# plants dying after 3 weeks using "DSM" set up



## parasuco (Mar 30, 2011)

hi guys,

i started my first planted aquarium by using "DSM" set up 2 weeks ago. i'm using HC as my ground covering plants. recently, i noticed that my plants are "melting" one by one and 40% of what i planted are dead. i'm seeing some of the plants have a "white web" and starting to change colors. here is a quick info on my set up:

substrate = flourite
lights = marineland single L.E.D. stip lights (on for 6 hours)
ferts = excel (mix with tap water in spray bottle, every 2 days)

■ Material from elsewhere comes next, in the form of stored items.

/-- The clause function of a succinct reduction is polynomial-time computable (on `⟨x, bin i⟩`).
[cite: Williams2014, Fact 3.1] -/
theorem IsSuccinctReduction.polyTimeComputable {c : ℕ} {L : Language Bool}
    {cl : List Bool → ℕ → Clause ℕ} (h : IsSuccinctReduction c L cl) :
    PolyTimeComputable encodeClauseQuery encodingClause.encode (Function.uncurry cl) := by
  obtain ⟨a, ha⟩ := h.time
  refine ⟨Polynomial.C a * Polynomial.X ^ c + Polynomial.C a, ?_⟩
  convert ha using 2 with ℓ
  simp

/-- **Succinct satisfying assignments** (Williams 2014, §5, p. 17: "SUCCINCT 3SAT has succinct
satisfying assignments if there is a fixed constant `c` such that for every language
`L ∈ NTIME[2ⁿ]` and every `x ∈ L` of length `n`, there is a circuit `Wₓ` of `poly(n)` size with
`k ≤ n + c log n` inputs such that the variable assignment `zᵢ = W(i)` for all `i = 1, …, 2ᵏ` is
a satisfying assignment for the formula `F_{Cₓ}`"), relative to a succinct reduction `cl` of `L`
with constant `c`: there is an exponent `e` such that for every `x ∈ L` some `B₂`-circuit `W`
with `k ≤ n + c log₂ n + c` inputs and at most `nᵉ + e` gates encodes (`Circuit.assignment`) a
satisfying assignment of `succinctCNF c cl x`. [cite: Williams2014, §5 (p. 17) and Fact 3.2] -/
def HasSuccinctAssignments (c : ℕ) (L : Language Bool) (cl : List Bool → ℕ → Clause ℕ) : Prop :=
  ∃ e : ℕ, ∀ x ∈ L, ∃ (k : ℕ) (W : Circuit (Fin k)), k ≤ succinctWidth c x.length ∧
    W.IsOver B2 ∧ W.size ≤ x.length ^ e + e ∧ (succinctCNF c cl x).eval W.assignment = true

/-- Sanity: a succinct satisfying assignment satisfies the presented formula. [folklore] -/
theorem HasSuccinctAssignments.satisfiable {c : ℕ} {L : Language Bool}
    {cl : List Bool → ℕ → Clause ℕ} (h : HasSuccinctAssignments c L cl) {x : List Bool}
    (hx : x ∈ L) : (succinctCNF c cl x).Satisfiable := by
  obtain ⟨e, he⟩ := h
  obtain ⟨k, W, -, -, -, hW⟩ := he x hx
  exact ⟨W.assignment, hW⟩
import Summits.NavierStokesRegularity.NavierStokesRegularity.Theorems.AdaptedFrequencyFrequencyRigidityKernelPairingLemmas
import Literature.Analysis.FluidPDE.ParabolicHarnackDriftRefutation

/-!
# Crux `AdaptedKernelExists` (stmt-NavierStokesRegularity-2956), line `nash-entropy-last-block`:
  the PAIRING IDENTITY and the TEST FUNCTIONS for STUB `stub_expMoment`

Helper file (lands `--supports stmt-NavierStokesRegularity-2956`) for the registered stub
`stub_expMoment` of the line's skeleton (the exponential moment law
`∫ e^{⟨α, x − x₀⟩} G(t, x) dx ≤ exp(ν‖α‖²(T − t) + 2C‖α‖√(T − t))` for an adapted backward kernel
`G` of `∂ₜ + b·∇ − νΔ` of a Type-I divergence-free drift). This file carries, for a general
finite-dimensional real inner product space `E`:

* `expMoment_pairing`: for a time-INDEPENDENT test function `φ ∈ C²_c(E)`, an open time set `S`,
  a jointly smooth divergence-free drift `v` and an adapted backward kernel `K` on `S`,
  `d/ds ∫ φ K(s) = ∫ (Dφ·v(s) − νΔφ) K(s)` (differentiation under the integral sign, the adjoint
  equation with a two-sided time derivative at interior times, the transport integration by parts
  with `div v = 0` and Green's second identity of the tree's kernel-pairing lemmas
  `…Theorems.AdaptedFrequencyFrequencyRigidityKernelPairingLemmas`): transport drops out exactly
  and no derivative of `K` survives;
* the cut-off exponential test functions `φ_R(x) = χ_R(x − x₀) e^{⟨α, x − x₀⟩}` (`χ_R = cutoff R`
  of the tree): smoothness, support, value at the pole, gradient and Laplacian, and the pointwise
  lower bound `Dφ_R(x)·w − νΔφ_R(x) ≥ −(‖α‖‖w‖ + ν‖α‖²) φ_R(x) − e^{⟨α, x − x₀⟩}
  (‖Dχ_R‖(‖w‖ + 2ν‖α‖) + ν|Δχ_R|)(x − x₀)`, whose error term lives on the annulus
  `R ≤ ‖x − x₀‖ ≤ 2R`;
* `expMoment_stub_pairing`: the `ℝ³` form of the pairing identity, the registered sub-goal of the
  crux item for this helper file.

Companion files: `…ExpMomentEnvelope` (Gaussian envelope estimates, ODE comparison) and
`…ExpMoment` (the stub).
-/

noncomputable section

open MeasureTheory Set Filter Topology Metric Function
open scoped Laplacian ContDiff RealInnerProductSpace
open Literature.Analysis.FluidPDE

namespace Summit.NavierStokesRegularity.NavierStokesRegularity.Theorems.AdaptedKernelExists.NashEntropyLastBlock

variable {E : Type*} [NormedAddCommGroup E] [InnerProductSpace ℝ E] [FiniteDimensional ℝ E]
  [MeasurableSpace E] [BorelSpace E]

/-! ### The pairing identity for a time-independent test function -/

open Summit.NavierStokesRegularity.NavierStokesRegularity.Theorems.FrequencyRigidity.TwoEndedPinning in
/-- **Pairing identity, time-independent test function.** Let `S` be an open time set, `v` a
jointly smooth divergence-free drift on `S`, `K` an adapted backward kernel of `∂ₜ + v·∇ − νΔ`
on `S`, and `φ ∈ C²_c(E)`. Then for `t ∈ S` the integrand `(Dφ·v(t) − νΔφ) K(t)` is integrable
and `d/ds ∫ φ K(s) |_{s = t} = ∫ (Dφ·v(t) − νΔφ) K(t)`: differentiate under the integral sign,
substitute the adjoint equation for `∂ₜK`, and integrate by parts (`∫ φ DK·v = −∫ Dφ·v K` by
`div v = 0`, `∫ φ ΔK = ∫ Δφ K` by Green), so that the transport term drops out exactly. -/
theorem expMoment_pairing {ν : ℝ} {v : ℝ → E → E} {S : Set ℝ} (hS : IsOpen S) {T : ℝ} {x₀ : E}
    {K : ℝ → E → ℝ} {φ : E → ℝ} (hv : IsSmoothSpaceTimeOn S v)
    (hdiv : ∀ t ∈ S, VectorCalculus.IsDivFree (v t)) (hK : IsAdaptedBackwardKernel ν v S T x₀ K)
    (hφ : ContDiff ℝ 2 φ) (hφc : HasCompactSupport φ) {t : ℝ} (ht : t ∈ S) :
    Integrable (fun x => (fderiv ℝ φ x (v t x) - ν * (Δ φ) x) * K t x) ∧
      HasDerivAt (fun s => ∫ x, φ x * K s x)
        (∫ x, (fderiv ℝ φ x (v t x) - ν * (Δ φ) x) * K t x) t := by
  have hSt : S ∈ 𝓝 t := hS.mem_nhds ht
  have hk2 : ContDiff ℝ 2 (K t) := hK.contDiff_slice ht
  have hk1 : ContDiff ℝ 1 (K t) := hk2.of_le one_le_two
  have hp1 : ContDiff ℝ 1 φ := hφ.of_le one_le_two
  have hV1 : ContDiff ℝ 1 (v t) := contDiff_infty.1 (hv.contDiff_slice ht) 1
  -- integrable pairings (continuous, compactly supported)
  have iB : Integrable fun x => φ x * fderiv ℝ (K t) x (v t x) :=
    (hφ.continuous.mul ((hk1.continuous_fderiv one_ne_zero).clm_apply hV1.continuous))
      |>.integrable_of_hasCompactSupport hφc.mul_right
  have iC : Integrable fun x => φ x * (Δ (K t)) x :=
    (hφ.continuous.mul (continuous_laplacian hk2)).integrable_of_hasCompactSupport hφc.mul_right
  have iD : Integrable fun x => fderiv ℝ φ x (v t x) * K t x := by
    have hc : HasCompactSupport fun x => fderiv ℝ φ x (v t x) * K t x :=
      HasCompactSupport.intro hφc.isCompact fun x hx => by
        rw [fderiv_of_notMem_tsupport ℝ hx]; simp
    exact (((hp1.continuous_fderiv one_ne_zero).clm_apply hV1.continuous).mul hk1.continuous)
      |>.integrable_of_hasCompactSupport hc
  have iE : Integrable fun x => (Δ φ) x * K t x := by
    have hc : HasCompactSupport fun x => (Δ φ) x * K t x :=
      HasCompactSupport.intro hφc.isCompact fun x hx => by
        rw [laplacian_eq_zero_of_notMem_tsupport hx, zero_mul]
    exact ((continuous_laplacian hφ).mul hk1.continuous).integrable_of_hasCompactSupport hc
  have iEν : Integrable fun x => ν * ((Δ φ) x * K t x) := iE.const_mul ν
  have iCν : Integrable fun x => ν * (φ x * (Δ (K t)) x) := iC.const_mul ν
  have heq : (fun x => (fderiv ℝ φ x (v t x) - ν * (Δ φ) x) * K t x) =
      fun x => fderiv ℝ φ x (v t x) * K t x - ν * ((Δ φ) x * K t x) := by
    funext x; ring
  refine ⟨by rw [heq]; exact iD.sub iEν, ?_⟩
  -- Step 1: differentiate under the integral sign
  have hΦ : ContDiffOn ℝ 1 (uncurry fun s x => φ x * K s x) (S ×ˢ univ) :=
    (hp1.comp contDiff_snd).contDiffOn.mul (hK.contDiffOn.of_le one_le_two)
  have hΦsupp : ∀ s ∈ S, ∀ x ∉ tsupport φ, φ x * K s x = 0 := fun s _ x hx => by
    rw [image_eq_zero_of_notMem_tsupport hx, zero_mul]
  have step1 := hasDerivAt_integral_of_contDiffOn (μ := volume) hS hΦ hφc.isCompact hΦsupp ht
  -- Step 2: the pointwise time derivative through the adjoint equation
  have hderiv : ∀ x, deriv (fun s => φ x * K s x) t =
      φ x * -(fderiv ℝ (K t) x (v t x) + ν * (Δ (K t)) x) := fun x =>
    ((kernelPairing_hasDerivAt_kernel hK hSt x).const_mul (φ x)).deriv
  refine step1.congr_deriv ?_
  -- Step 3: integrate by parts
  have hibp1 := kernelPairing_integral_mul_fderiv_apply_eq_neg hp1 hk1 hV1 (hdiv t ht) hφc
  have hibp2 : ∫ x, φ x * (Δ (K t)) x = ∫ x, (Δ φ) x * K t x :=
    calc ∫ x, φ x * (Δ (K t)) x = ∫ x, (Δ (K t)) x * φ x :=
          integral_congr_ae (Eventually.of_forall fun x => mul_comm _ _)
      _ = ∫ x, K t x * (Δ φ) x := (integral_mul_laplacian_eq_integral_laplacian_mul hk2 hφ hφc).symm
      _ = ∫ x, (Δ φ) x * K t x := integral_congr_ae (Eventually.of_forall fun x => mul_comm _ _)
  have iBn : Integrable (fun x => -(φ x * fderiv ℝ (K t) x (v t x))) := iB.neg
  have hR : ∫ x, (fderiv ℝ φ x (v t x) - ν * (Δ φ) x) * K t x =
      -(∫ x, φ x * fderiv ℝ (K t) x (v t x)) - ν * ∫ x, φ x * (Δ (K t)) x := by
    rw [heq, integral_sub iD iEν, integral_const_mul, hibp1, hibp2, neg_neg]
  have hL : ∫ x, deriv (fun s => φ x * K s x) t =
      -(∫ x, φ x * fderiv ℝ (K t) x (v t x)) - ν * ∫ x, φ x * (Δ (K t)) x := by
    rw [← integral_neg, ← integral_const_mul, ← integral_sub iBn iCν]
    exact integral_congr_ae (Eventually.of_forall fun x => by beta_reduce; rw [hderiv x]; ring)
  exact hL.trans hR.symm

/-! ### The cut-off exponential test functions -/

omit [FiniteDimensional ℝ E] [MeasurableSpace E] [BorelSpace E] in
/-- The derivative of the exponential weight `y ↦ e^{⟨α, y − x₀⟩}`:
`D(x) = e^{⟨α, x − x₀⟩} ⟨α, ·⟩`. -/
theorem expMoment_hasFDerivAt_exp_inner (α x₀ x : E) :
    HasFDerivAt (fun y : E => Real.exp ⟪α, y - x₀⟫) (Real.exp ⟪α, x - x₀⟫ • innerSL ℝ α) x := by
  have hi : HasFDerivAt (fun y : E => ⟪α, y - x₀⟫) (innerSL ℝ α) x :=
    (hasFDerivAt_comp_sub x₀).2 (innerSL ℝ α).hasFDerivAt
  exact hi.exp

omit [FiniteDimensional ℝ E] [MeasurableSpace E] [BorelSpace E] in
/-- The exponential weight is smooth. -/
theorem expMoment_contDiff_exp_inner (α x₀ : E) {n : WithTop ℕ∞} :
    ContDiff ℝ n (fun y : E => Real.exp ⟪α, y - x₀⟫) :=
  Real.contDiff_exp.comp (contDiff_const.inner ℝ (contDiff_id.sub contDiff_const))

omit [MeasurableSpace E] [BorelSpace E] in
/-- The Laplacian of the exponential weight: `Δ e^{⟨α, · − x₀⟩} = ‖α‖² e^{⟨α, · − x₀⟩}`
(the tree's plane-wave Laplacian `laplacian_exp_mul_exp_inner`). -/
theorem expMoment_laplacian_exp_inner (α x₀ x : E) :
    (Δ (fun y : E => Real.exp ⟪α, y - x₀⟫)) x = ‖α‖ ^ 2 * Real.exp ⟪α, x - x₀⟫ := by
  have heq : (fun y : E => Real.exp ⟪α, y - x₀⟫) =
      fun y => Real.exp (-⟪α, x₀⟫) * Real.exp (1 * ⟪α, y⟫) := by
    funext y
    rw [← Real.exp_add, inner_sub_right]
    congr 1; ring
  rw [heq, laplacian_exp_mul_exp_inner α 1 (-⟪α, x₀⟫) x, ← Real.exp_add, inner_sub_right,
    show ⟪α, x⟫ - ⟪α, x₀⟫ = -⟪α, x₀⟫ + 1 * ⟪α, x⟫ by ring]
  ring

any advice on how i can save some of my plants? or should i re-plant? i posted this question on another forum so i can get more advice.

thanks in advance


----------



## Norman (Feb 13, 2011)

I'm not sure your lighting is sufficient... I had a terrible time with a 40G with a single marineland LED light, not even anubias could survive. Then I moved the tank and placed it closer to a window and now finally the anubia is doing well. I was even able to add a sword.

I have a 20G with a marineland double bright LED light, that light seems to sustain plants quite well. I'd add more lighting if I were you... or try running your lights longer. I keem my planted tank lights on for 12 -14 hours.

Also, I would try to add a fert such a Flourish. I've had great success with Tropica Aquacare on my heavily planted 
75G.


----------